*EXERCISE DESCRIPTION*. Below are lines of data; restate word for word those running from the line containing "mul_zero, Complex.ofReal_zero, add_zero, one_smul, sub_self]" to the line containing "have hSsw : ∀", inclusive, and no others.

*DATA TO USE*.
/-- **Deformation of the real line into a graph.** Let `F : ℂ → E` be holomorphic on an open
`U ⊆ ℂ`, `g : ℝ → ℝ` of class `C¹` with compact support, and assume the graphs `x + iθ g(x)`,
`0 ≤ θ ≤ 1`, lie in `U`. Then `∫ x, (1 + i g'(x)) • F(x + i g(x)) = ∫ x, F(x)` (Bochner integrals
over `ℝ`; no integrability hypothesis). [folklore] -/
theorem integral_graph_deformation_eq {F : ℂ → E} {U : Set ℂ} (hU : IsOpen U)
    (hF : DifferentiableOn ℂ F U) {g : ℝ → ℝ} (hg : ContDiff ℝ 1 g) (hgc : HasCompactSupport g)
    (hsweep : ∀ x : ℝ, ∀ θ ∈ Icc (0 : ℝ) 1, ((x : ℂ) + I * ((θ * g x : ℝ) : ℂ)) ∈ U) :
    ∫ x : ℝ, ((1 : ℂ) + I * ((deriv g x : ℝ) : ℂ)) • F ((x : ℂ) + I * ((g x : ℝ) : ℂ)) =
      ∫ x : ℝ, F (x : ℂ) := by
  have hgcont : Continuous g := hg.continuous
  have hg'c : Continuous (deriv g) := hg.continuous_deriv le_rfl
  obtain ⟨η, hη, hsw⟩ := exists_Ioo_graph_subset hU hgcont hgc hsweep
  have hreal : ∀ x : ℝ, (x : ℂ) ∈ U := fun x => by
    simpa using hsweep x 0 ⟨le_rfl, zero_le_one⟩
  have hFc : ContinuousOn F U := hF.continuousOn
  -- the integrand difference `D(θ, x)` vanishes off the support of `g`
  have hD0 : ∀ θ x, x ∉ tsupport g → ((1 : ℂ) + I * ((θ * deriv g x : ℝ) : ℂ)) •
      F ((x : ℂ) + I * ((θ * g x : ℝ) : ℂ)) - F (x : ℂ) = 0 := by
    intro θ x hx
    simp only [image_eq_zero_of_notMem_tsupport hx, deriv_eq_zero_of_notMem_tsupport hx,
      mul_zero, Complex.ofReal_zero, add_zero, one_smul, sub_self]
  -- an interval `[a, b] = [-(R+1), R+1]` beyond the support
  obtain ⟨R, hR0, hR⟩ : ∃ R : ℝ, 0 < R ∧ tsupport g ⊆ Icc (-R) R := by
    obtain ⟨R, hR0, hR⟩ := hgc.isCompact.isBounded.subset_closedBall_lt 0 0
    refine ⟨R, hR0, ?_⟩
    rwa [Real.closedBall_eq_Icc, zero_sub, zero_add] at hR
  set a : ℝ := -(R + 1) with ha
  set b : ℝ := R + 1 with hb
  have hab : a ≤ b := by rw [ha, hb]; linarith
  have hnot : ∀ x, x ∉ Ioc a b → x ∉ tsupport g := by
    intro x hx hxK
    have := hR hxK
    rw [mem_Icc] at this
    exact hx ⟨by rw [ha]; linarith [this.1], by rw [hb]; linarith [this.2]⟩
  have hga : g a = 0 :=
    image_eq_zero_of_notMem_tsupport fun h => by have := (hR h).1; rw [ha] at this; linarith
  have hgb : g b = 0 :=
    image_eq_zero_of_notMem_tsupport fun h => by have := (hR h).2; rw [hb] at this; linarith
  -- `Φ(θ) = ∫_a^b D(θ, x) dx` has derivative `0` on `[0, 1]`, hence `Φ 1 = Φ 0 = 0`
  set S : Set ℝ := Icc (-(η / 2)) (1 + η / 2) with hS
  set T : Set ℝ := Ioo (-(η / 2)) (1 + η / 2) with hT
  have hSc : IsCompact S := isCompact_Icc
  have hTS : T ⊆ S := Ioo_subset_Icc_self
  have hSsw : ∀ θ ∈ S, ∀ x : ℝ, (x : ℂ) + I * ((θ * g x : ℝ) : ℂ) ∈ U :=
    fun θ hθ x => hsw x θ ⟨by linarith [hθ.1], by linarith [hθ.2]⟩
  have hΦ' : ∀ θ ∈ uIcc (0 : ℝ) 1, HasDerivAt (fun θ : ℝ => ∫ x in a..b,
      (((1 : ℂ) + I * ((θ * deriv g x : ℝ) : ℂ)) • F ((x : ℂ) + I * ((θ * g x : ℝ) : ℂ)) -
        F (x : ℂ))) 0 θ := by
    intro θ hθ
    rw [uIcc_of_le zero_le_one] at hθ
    have hθT : θ ∈ T := ⟨by linarith [hθ.1], by linarith [hθ.2]⟩
    exact hasDerivAt_intervalIntegral_graphIntegrand hU hF hg hab hga hgb hSc hTS
      (isOpen_Ioo.mem_nhds hθT) hθT hreal hSsw
  have hΦ10 := integral_eq_sub_of_hasDerivAt hΦ' intervalIntegrable_const
  simp only [intervalIntegral.integral_zero, zero_mul, Complex.ofReal_zero, mul_zero, add_zero,
    one_smul, sub_self, sub_zero] at hΦ10
  -- `hΦ10 : 0 = Φ 1`
  have hD1 : ∫ x, (((1 : ℂ) + I * ((1 * deriv g x : ℝ) : ℂ)) •
      F ((x : ℂ) + I * ((1 * g x : ℝ) : ℂ)) - F (x : ℂ)) = 0 := by
    rw [← setIntegral_eq_integral_of_forall_compl_eq_zero (s := Ioc a b)
      (fun x hx => hD0 1 x (hnot x hx)), ← intervalIntegral.integral_of_le hab]
    exact hΦ10.symm
  simp only [one_mul] at hD1
  -- conclusion
  have hDc : Continuous fun x : ℝ => ((1 : ℂ) + I * ((deriv g x : ℝ) : ℂ)) •
      F ((x : ℂ) + I * ((g x : ℝ) : ℂ)) - F (x : ℂ) := by
    have h1 : Continuous fun x : ℝ => F ((x : ℂ) + I * ((1 * g x : ℝ) : ℂ)) :=
      continuous_comp_graphPoint hFc hgcont fun x => hsweep x 1 ⟨zero_le_one, le_rfl⟩
    simp only [one_mul] at h1
    have h2 : Continuous fun x : ℝ => F (x : ℂ) :=
      hFc.comp_continuous Complex.continuous_ofReal hreal
    have h3 : Continuous fun x : ℝ => (1 : ℂ) + I * ((deriv g x : ℝ) : ℂ) := by fun_prop
    exact (h3.smul h1).sub h2
  have hD1i : Integrable fun x : ℝ => ((1 : ℂ) + I * ((deriv g x : ℝ) : ℂ)) •
      F ((x : ℂ) + I * ((g x : ℝ) : ℂ)) - F (x : ℂ) := by
    refine hDc.integrable_of_hasCompactSupport ?_
    refine HasCompactSupport.intro (isCompact_Icc (a := a) (b := b)) fun x hx => ?_
    have := hD0 1 x (hnot x fun h => hx (Ioc_subset_Icc_self h))
    simpa only [one_mul] using this
  have hsum : (fun x : ℝ => ((1 : ℂ) + I * ((deriv g x : ℝ) : ℂ)) •
      F ((x : ℂ) + I * ((g x : ℝ) : ℂ))) = fun x => (((1 : ℂ) + I * ((deriv g x : ℝ) : ℂ)) •
        F ((x : ℂ) + I * ((g x : ℝ) : ℂ)) - F (x : ℂ)) + F (x : ℂ) := by
    funext x
    simp only [sub_add_cancel]
  rw [hsum]
  by_cases hFi : Integrable fun x : ℝ => F (x : ℂ)
  · rw [integral_add hD1i hFi, hD1, zero_add]
  · have hnot' : ¬ Integrable fun x : ℝ => (((1 : ℂ) + I * ((deriv g x : ℝ) : ℂ)) •
        F ((x : ℂ) + I * ((g x : ℝ) : ℂ)) - F (x : ℂ)) + F (x : ℂ) := by
      intro h
      refine hFi ((h.sub hD1i).congr (Eventually.of_forall fun x => ?_))
      simp only [Pi.sub_apply, add_sub_cancel_left]
    rw [integral_undef hnot', integral_undef hFi]

end Literature.Analysis.Complex

end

*FINAL ANSWER*.
      mul_zero, Complex.ofReal_zero, add_zero, one_smul, sub_self]
  -- an interval `[a, b] = [-(R+1), R+1]` beyond the support
  obtain ⟨R, hR0, hR⟩ : ∃ R : ℝ, 0 < R ∧ tsupport g ⊆ Icc (-R) R := by
    obtain ⟨R, hR0, hR⟩ := hgc.isCompact.isBounded.subset_closedBall_lt 0 0
    refine ⟨R, hR0, ?_⟩
    rwa [Real.closedBall_eq_Icc, zero_sub, zero_add] at hR
  set a : ℝ := -(R + 1) with ha
  set b : ℝ := R + 1 with hb
  have hab : a ≤ b := by rw [ha, hb]; linarith
  have hnot : ∀ x, x ∉ Ioc a b → x ∉ tsupport g := by
    intro x hx hxK
    have := hR hxK
    rw [mem_Icc] at this
    exact hx ⟨by rw [ha]; linarith [this.1], by rw [hb]; linarith [this.2]⟩
  have hga : g a = 0 :=
    image_eq_zero_of_notMem_tsupport fun h => by have := (hR h).1; rw [ha] at this; linarith
  have hgb : g b = 0 :=
    image_eq_zero_of_notMem_tsupport fun h => by have := (hR h).2; rw [hb] at this; linarith
  -- `Φ(θ) = ∫_a^b D(θ, x) dx` has derivative `0` on `[0, 1]`, hence `Φ 1 = Φ 0 = 0`
  set S : Set ℝ := Icc (-(η / 2)) (1 + η / 2) with hS
  set T : Set ℝ := Ioo (-(η / 2)) (1 + η / 2) with hT
  have hSc : IsCompact S := isCompact_Icc
  have hTS : T ⊆ S := Ioo_subset_Icc_self
  have hSsw : ∀ θ ∈ S, ∀ x : ℝ, (x : ℂ) + I * ((θ * g x : ℝ) : ℂ) ∈ U :=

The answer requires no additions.